_DATA TO USE:_

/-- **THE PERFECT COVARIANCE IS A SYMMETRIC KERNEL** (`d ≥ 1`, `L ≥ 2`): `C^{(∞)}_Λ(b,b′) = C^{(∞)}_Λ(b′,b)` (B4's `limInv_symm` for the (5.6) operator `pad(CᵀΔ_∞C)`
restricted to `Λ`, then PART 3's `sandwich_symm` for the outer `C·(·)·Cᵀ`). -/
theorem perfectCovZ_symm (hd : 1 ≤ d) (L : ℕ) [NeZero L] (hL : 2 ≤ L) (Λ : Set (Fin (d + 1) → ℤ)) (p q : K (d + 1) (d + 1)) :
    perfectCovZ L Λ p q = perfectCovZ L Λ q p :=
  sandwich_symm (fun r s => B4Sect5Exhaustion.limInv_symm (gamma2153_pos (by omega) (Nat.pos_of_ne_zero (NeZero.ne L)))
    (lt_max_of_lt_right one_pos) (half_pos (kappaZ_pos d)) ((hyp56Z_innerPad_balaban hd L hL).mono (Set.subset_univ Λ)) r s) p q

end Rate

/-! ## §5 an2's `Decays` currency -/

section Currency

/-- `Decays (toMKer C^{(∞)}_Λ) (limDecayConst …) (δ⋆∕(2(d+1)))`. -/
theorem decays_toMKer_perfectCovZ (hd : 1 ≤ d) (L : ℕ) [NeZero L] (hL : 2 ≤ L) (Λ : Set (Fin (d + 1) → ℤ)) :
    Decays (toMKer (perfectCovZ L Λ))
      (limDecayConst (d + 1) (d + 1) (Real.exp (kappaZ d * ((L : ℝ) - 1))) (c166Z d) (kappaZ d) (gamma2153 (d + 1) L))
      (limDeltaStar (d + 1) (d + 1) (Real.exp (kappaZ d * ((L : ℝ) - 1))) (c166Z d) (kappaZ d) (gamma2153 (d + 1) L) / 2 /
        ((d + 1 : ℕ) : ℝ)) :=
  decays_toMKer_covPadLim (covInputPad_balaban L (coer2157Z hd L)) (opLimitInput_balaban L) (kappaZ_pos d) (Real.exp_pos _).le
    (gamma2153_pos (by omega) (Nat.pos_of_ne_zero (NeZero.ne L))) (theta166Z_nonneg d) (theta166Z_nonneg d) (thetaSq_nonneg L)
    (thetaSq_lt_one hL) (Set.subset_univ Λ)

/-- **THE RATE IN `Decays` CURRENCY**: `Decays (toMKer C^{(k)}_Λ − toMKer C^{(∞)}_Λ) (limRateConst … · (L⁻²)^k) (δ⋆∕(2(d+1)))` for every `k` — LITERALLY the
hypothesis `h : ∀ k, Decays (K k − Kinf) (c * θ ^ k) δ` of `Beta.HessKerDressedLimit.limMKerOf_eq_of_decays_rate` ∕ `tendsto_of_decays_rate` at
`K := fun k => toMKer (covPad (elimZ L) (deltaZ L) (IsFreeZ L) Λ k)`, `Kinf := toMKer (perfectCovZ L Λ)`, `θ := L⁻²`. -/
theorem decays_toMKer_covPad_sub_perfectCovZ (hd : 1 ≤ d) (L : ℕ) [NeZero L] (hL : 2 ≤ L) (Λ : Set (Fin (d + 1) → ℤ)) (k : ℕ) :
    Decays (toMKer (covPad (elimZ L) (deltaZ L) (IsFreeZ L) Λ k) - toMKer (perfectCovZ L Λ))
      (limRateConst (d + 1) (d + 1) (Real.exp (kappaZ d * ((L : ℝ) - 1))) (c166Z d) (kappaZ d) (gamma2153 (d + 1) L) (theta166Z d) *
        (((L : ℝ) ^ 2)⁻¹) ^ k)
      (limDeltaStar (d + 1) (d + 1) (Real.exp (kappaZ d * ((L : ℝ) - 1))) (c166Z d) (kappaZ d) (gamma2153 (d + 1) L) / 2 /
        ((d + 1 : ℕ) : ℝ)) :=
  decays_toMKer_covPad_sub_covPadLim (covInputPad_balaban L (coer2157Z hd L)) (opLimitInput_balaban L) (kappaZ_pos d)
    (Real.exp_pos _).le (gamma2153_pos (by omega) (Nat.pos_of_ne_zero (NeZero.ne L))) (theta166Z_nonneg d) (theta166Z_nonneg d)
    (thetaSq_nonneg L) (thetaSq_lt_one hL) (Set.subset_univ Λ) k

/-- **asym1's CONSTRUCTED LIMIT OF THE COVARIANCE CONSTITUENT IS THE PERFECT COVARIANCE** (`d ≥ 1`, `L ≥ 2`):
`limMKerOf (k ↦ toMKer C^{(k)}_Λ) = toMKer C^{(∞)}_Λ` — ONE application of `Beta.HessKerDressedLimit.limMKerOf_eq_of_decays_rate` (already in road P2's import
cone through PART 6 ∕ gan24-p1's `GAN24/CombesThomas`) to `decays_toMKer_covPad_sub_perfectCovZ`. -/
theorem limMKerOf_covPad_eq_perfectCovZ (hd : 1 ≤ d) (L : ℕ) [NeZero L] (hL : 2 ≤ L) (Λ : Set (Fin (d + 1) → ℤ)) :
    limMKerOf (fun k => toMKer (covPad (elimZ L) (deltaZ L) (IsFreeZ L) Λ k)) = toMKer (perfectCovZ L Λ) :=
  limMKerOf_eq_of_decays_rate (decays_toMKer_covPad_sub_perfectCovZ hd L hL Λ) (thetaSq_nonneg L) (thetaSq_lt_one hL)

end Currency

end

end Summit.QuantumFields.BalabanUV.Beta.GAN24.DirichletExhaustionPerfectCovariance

--

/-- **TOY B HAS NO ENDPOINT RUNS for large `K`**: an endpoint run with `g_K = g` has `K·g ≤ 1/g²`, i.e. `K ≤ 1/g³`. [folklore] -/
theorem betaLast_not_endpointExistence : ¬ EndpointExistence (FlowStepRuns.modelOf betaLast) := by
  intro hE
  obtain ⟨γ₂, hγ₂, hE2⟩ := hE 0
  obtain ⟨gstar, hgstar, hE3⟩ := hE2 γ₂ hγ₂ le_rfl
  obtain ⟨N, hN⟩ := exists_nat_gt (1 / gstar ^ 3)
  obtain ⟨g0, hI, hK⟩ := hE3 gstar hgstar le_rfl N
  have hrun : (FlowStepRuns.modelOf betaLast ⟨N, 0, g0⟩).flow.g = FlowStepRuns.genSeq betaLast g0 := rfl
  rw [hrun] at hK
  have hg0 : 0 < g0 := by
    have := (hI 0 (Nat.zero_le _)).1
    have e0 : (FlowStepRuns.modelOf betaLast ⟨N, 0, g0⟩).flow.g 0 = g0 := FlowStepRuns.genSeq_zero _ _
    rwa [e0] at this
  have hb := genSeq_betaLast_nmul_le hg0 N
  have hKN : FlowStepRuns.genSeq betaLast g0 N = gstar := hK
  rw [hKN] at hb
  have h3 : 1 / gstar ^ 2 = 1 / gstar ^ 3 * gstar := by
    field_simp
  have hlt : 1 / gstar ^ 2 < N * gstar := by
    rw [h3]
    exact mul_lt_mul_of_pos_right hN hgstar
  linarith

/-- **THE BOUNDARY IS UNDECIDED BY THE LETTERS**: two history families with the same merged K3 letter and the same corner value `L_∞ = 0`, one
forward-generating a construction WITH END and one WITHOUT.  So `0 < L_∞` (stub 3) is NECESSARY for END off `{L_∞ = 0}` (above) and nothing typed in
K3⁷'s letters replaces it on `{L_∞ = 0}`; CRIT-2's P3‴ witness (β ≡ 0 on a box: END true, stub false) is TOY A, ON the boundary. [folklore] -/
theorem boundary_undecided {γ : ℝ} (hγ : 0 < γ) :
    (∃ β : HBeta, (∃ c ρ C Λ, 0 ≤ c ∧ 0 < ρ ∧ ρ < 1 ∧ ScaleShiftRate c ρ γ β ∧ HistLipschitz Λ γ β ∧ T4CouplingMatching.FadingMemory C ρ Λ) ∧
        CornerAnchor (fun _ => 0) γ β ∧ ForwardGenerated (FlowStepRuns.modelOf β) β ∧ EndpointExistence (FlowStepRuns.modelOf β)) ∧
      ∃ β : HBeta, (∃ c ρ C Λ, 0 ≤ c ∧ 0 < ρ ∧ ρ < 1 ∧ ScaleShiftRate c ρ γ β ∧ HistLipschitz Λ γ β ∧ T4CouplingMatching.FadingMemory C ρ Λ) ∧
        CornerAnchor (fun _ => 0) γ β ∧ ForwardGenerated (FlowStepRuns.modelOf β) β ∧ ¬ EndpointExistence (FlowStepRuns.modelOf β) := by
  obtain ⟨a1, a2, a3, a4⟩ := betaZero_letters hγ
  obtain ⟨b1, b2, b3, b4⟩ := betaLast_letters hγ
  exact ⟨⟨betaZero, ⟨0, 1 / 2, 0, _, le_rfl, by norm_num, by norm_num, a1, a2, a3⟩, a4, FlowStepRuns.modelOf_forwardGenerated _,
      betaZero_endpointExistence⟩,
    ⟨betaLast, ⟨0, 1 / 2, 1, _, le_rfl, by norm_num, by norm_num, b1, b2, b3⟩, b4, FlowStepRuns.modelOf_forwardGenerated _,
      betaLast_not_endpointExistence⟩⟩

_TASK REQUIREMENTS:_
Only the lines above from the line containing "PERFECT COVARIANCE IS" through the line containing "theorem decays_toMKer_covPad_sub_perfectCovZ (hd" should be retyped, exactly and with both ends included.

_RESPONSE TO THIS TASK:_
/-- **THE PERFECT COVARIANCE IS A SYMMETRIC KERNEL** (`d ≥ 1`, `L ≥ 2`): `C^{(∞)}_Λ(b,b′) = C^{(∞)}_Λ(b′,b)` (B4's `limInv_symm` for the (5.6) operator `pad(CᵀΔ_∞C)`
restricted to `Λ`, then PART 3's `sandwich_symm` for the outer `C·(·)·Cᵀ`). -/
theorem perfectCovZ_symm (hd : 1 ≤ d) (L : ℕ) [NeZero L] (hL : 2 ≤ L) (Λ : Set (Fin (d + 1) → ℤ)) (p q : K (d + 1) (d + 1)) :
    perfectCovZ L Λ p q = perfectCovZ L Λ q p :=
  sandwich_symm (fun r s => B4Sect5Exhaustion.limInv_symm (gamma2153_pos (by omega) (Nat.pos_of_ne_zero (NeZero.ne L)))
    (lt_max_of_lt_right one_pos) (half_pos (kappaZ_pos d)) ((hyp56Z_innerPad_balaban hd L hL).mono (Set.subset_univ Λ)) r s) p q

end Rate

/-! ## §5 an2's `Decays` currency -/

section Currency

/-- `Decays (toMKer C^{(∞)}_Λ) (limDecayConst …) (δ⋆∕(2(d+1)))`. -/
theorem decays_toMKer_perfectCovZ (hd : 1 ≤ d) (L : ℕ) [NeZero L] (hL : 2 ≤ L) (Λ : Set (Fin (d + 1) → ℤ)) :
    Decays (toMKer (perfectCovZ L Λ))
      (limDecayConst (d + 1) (d + 1) (Real.exp (kappaZ d * ((L : ℝ) - 1))) (c166Z d) (kappaZ d) (gamma2153 (d + 1) L))
      (limDeltaStar (d + 1) (d + 1) (Real.exp (kappaZ d * ((L : ℝ) - 1))) (c166Z d) (kappaZ d) (gamma2153 (d + 1) L) / 2 /
        ((d + 1 : ℕ) : ℝ)) :=
  decays_toMKer_covPadLim (covInputPad_balaban L (coer2157Z hd L)) (opLimitInput_balaban L) (kappaZ_pos d) (Real.exp_pos _).le
    (gamma2153_pos (by omega) (Nat.pos_of_ne_zero (NeZero.ne L))) (theta166Z_nonneg d) (theta166Z_nonneg d) (thetaSq_nonneg L)
    (thetaSq_lt_one hL) (Set.subset_univ Λ)

/-- **THE RATE IN `Decays` CURRENCY**: `Decays (toMKer C^{(k)}_Λ − toMKer C^{(∞)}_Λ) (limRateConst … · (L⁻²)^k) (δ⋆∕(2(d+1)))` for every `k` — LITERALLY the
hypothesis `h : ∀ k, Decays (K k − Kinf) (c * θ ^ k) δ` of `Beta.HessKerDressedLimit.limMKerOf_eq_of_decays_rate` ∕ `tendsto_of_decays_rate` at
`K := fun k => toMKer (covPad (elimZ L) (deltaZ L) (IsFreeZ L) Λ k)`, `Kinf := toMKer (perfectCovZ L Λ)`, `θ := L⁻²`. -/
theorem decays_toMKer_covPad_sub_perfectCovZ (hd : 1 ≤ d) (L : ℕ) [NeZero L] (hL : 2 ≤ L) (Λ : Set (Fin (d + 1) → ℤ)) (k : ℕ) :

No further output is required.